For the entries below, the expected answer is the line with "No definitions, no", the line with "Dwivedi, N. Saxena, *Demystifying the border of depth-3", and every line between them, exactly as written, and nothing more.

[Stored data]
• • • • • • •
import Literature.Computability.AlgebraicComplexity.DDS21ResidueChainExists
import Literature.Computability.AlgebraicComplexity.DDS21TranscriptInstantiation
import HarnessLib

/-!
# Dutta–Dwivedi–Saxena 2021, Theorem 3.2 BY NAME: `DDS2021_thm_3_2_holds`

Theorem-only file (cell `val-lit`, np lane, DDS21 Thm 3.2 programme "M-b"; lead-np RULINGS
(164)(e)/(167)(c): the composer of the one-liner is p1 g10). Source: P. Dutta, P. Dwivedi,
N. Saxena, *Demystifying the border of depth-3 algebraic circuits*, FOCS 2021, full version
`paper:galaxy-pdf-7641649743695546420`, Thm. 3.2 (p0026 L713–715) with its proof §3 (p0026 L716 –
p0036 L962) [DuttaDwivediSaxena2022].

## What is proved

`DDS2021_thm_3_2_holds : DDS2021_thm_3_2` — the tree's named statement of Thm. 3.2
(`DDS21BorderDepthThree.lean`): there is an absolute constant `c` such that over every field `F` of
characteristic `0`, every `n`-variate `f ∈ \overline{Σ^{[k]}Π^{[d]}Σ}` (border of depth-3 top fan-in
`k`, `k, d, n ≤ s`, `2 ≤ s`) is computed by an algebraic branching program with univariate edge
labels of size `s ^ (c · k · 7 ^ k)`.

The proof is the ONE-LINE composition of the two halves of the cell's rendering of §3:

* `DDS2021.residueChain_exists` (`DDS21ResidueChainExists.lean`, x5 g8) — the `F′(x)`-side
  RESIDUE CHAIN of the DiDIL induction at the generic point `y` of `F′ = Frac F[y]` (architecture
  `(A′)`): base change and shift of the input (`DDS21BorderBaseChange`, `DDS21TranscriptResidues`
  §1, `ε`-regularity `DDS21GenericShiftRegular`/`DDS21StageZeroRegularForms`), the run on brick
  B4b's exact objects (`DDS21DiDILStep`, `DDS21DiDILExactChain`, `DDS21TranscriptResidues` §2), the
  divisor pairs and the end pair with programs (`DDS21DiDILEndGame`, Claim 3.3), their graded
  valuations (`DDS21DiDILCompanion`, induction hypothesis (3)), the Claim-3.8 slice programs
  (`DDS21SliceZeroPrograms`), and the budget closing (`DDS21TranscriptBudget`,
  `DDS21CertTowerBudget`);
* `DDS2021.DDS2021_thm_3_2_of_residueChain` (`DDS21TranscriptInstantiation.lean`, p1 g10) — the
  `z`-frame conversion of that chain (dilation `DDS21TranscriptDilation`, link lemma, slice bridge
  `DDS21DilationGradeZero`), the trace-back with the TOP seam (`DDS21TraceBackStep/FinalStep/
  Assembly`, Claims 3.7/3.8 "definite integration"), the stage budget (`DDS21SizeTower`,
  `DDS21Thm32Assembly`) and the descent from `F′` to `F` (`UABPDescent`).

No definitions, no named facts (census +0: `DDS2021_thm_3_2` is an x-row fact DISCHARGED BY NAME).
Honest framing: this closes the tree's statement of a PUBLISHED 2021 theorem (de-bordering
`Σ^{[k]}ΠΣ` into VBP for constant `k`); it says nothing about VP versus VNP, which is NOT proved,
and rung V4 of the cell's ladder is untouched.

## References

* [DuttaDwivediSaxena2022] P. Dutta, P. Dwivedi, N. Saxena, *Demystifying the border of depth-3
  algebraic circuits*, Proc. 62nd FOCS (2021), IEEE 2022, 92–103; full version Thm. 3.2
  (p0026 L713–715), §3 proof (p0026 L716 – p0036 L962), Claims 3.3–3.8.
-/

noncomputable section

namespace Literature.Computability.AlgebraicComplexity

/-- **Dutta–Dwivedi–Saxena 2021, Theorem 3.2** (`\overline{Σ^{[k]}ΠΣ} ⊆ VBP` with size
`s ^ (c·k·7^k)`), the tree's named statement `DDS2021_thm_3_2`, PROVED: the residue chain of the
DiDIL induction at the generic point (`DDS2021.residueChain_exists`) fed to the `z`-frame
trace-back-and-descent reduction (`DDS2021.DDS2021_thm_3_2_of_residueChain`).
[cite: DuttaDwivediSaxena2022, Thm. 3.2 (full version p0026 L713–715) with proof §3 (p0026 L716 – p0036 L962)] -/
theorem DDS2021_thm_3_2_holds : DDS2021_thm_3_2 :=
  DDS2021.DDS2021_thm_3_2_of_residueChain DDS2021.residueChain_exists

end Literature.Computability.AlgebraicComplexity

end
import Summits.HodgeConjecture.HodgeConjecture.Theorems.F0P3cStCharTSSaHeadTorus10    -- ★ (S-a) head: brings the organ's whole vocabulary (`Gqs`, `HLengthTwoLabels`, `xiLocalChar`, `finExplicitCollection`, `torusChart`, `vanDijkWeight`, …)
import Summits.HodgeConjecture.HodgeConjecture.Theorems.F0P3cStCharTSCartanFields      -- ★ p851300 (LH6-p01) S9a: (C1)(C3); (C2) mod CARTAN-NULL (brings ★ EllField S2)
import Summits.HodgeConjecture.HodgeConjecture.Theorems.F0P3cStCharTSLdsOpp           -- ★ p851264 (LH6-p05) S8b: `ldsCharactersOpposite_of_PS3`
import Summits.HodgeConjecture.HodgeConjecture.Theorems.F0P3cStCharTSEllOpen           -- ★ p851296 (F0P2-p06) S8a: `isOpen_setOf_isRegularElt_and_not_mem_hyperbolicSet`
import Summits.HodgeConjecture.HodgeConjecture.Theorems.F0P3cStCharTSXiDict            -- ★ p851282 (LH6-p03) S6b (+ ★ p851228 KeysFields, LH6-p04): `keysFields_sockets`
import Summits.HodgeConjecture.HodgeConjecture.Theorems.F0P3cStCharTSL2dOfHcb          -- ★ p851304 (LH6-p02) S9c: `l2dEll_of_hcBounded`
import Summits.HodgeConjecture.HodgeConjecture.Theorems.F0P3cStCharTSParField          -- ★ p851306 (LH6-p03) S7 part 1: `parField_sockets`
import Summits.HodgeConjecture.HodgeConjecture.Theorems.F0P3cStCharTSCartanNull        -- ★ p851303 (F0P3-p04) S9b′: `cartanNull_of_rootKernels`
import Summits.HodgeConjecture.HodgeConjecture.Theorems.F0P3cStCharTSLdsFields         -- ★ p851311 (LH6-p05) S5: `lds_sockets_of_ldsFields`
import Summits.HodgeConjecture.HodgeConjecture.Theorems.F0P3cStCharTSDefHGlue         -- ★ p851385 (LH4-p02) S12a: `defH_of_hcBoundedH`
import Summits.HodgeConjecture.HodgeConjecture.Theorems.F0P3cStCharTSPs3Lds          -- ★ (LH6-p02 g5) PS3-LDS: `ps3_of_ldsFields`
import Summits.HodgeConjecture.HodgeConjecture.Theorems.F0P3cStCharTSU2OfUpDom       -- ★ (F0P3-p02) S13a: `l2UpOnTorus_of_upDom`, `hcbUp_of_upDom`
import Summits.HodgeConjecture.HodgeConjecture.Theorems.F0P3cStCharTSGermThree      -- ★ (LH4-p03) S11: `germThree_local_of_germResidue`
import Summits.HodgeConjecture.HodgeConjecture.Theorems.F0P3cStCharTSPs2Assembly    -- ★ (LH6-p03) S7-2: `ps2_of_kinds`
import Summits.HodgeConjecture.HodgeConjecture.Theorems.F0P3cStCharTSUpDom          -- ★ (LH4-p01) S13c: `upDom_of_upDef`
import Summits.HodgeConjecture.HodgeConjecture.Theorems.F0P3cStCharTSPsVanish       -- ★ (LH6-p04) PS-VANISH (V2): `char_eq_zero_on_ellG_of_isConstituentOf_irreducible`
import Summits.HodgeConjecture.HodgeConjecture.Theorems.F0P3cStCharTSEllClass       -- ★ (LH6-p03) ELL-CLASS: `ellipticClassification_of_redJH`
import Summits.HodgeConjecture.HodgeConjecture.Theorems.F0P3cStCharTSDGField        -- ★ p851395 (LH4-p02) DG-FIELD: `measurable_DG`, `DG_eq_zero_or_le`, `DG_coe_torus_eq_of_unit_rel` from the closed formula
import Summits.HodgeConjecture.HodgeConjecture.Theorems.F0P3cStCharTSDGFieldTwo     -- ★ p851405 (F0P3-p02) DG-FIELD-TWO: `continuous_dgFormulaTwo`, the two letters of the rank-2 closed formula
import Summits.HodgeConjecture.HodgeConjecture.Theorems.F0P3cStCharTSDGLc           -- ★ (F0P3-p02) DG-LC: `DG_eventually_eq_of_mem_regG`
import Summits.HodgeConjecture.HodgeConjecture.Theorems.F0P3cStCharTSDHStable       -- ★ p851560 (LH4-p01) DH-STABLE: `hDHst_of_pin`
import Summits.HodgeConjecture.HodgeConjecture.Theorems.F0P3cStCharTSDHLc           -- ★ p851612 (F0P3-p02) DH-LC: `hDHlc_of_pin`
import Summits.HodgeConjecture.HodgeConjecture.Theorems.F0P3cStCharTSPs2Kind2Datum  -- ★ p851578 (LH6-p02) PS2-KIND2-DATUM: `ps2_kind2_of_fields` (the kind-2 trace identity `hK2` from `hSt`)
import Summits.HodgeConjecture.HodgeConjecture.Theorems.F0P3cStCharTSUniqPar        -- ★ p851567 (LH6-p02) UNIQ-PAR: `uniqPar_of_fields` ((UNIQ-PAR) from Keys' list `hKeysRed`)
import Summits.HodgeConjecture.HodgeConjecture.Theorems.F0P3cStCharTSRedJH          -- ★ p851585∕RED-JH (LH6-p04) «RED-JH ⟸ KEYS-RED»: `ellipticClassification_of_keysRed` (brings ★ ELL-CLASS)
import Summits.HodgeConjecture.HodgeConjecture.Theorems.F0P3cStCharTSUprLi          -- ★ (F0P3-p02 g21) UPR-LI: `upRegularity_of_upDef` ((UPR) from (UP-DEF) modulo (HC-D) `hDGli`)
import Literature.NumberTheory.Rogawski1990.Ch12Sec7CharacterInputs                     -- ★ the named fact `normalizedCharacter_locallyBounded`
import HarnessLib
• • • • • • •
> [ANSWER BELOW]:
No definitions, no named facts (census +0: `DDS2021_thm_3_2` is an x-row fact DISCHARGED BY NAME).
Honest framing: this closes the tree's statement of a PUBLISHED 2021 theorem (de-bordering
`Σ^{[k]}ΠΣ` into VBP for constant `k`); it says nothing about VP versus VNP, which is NOT proved,
and rung V4 of the cell's ladder is untouched.

## References

* [DuttaDwivediSaxena2022] P. Dutta, P. Dwivedi, N. Saxena, *Demystifying the border of depth-3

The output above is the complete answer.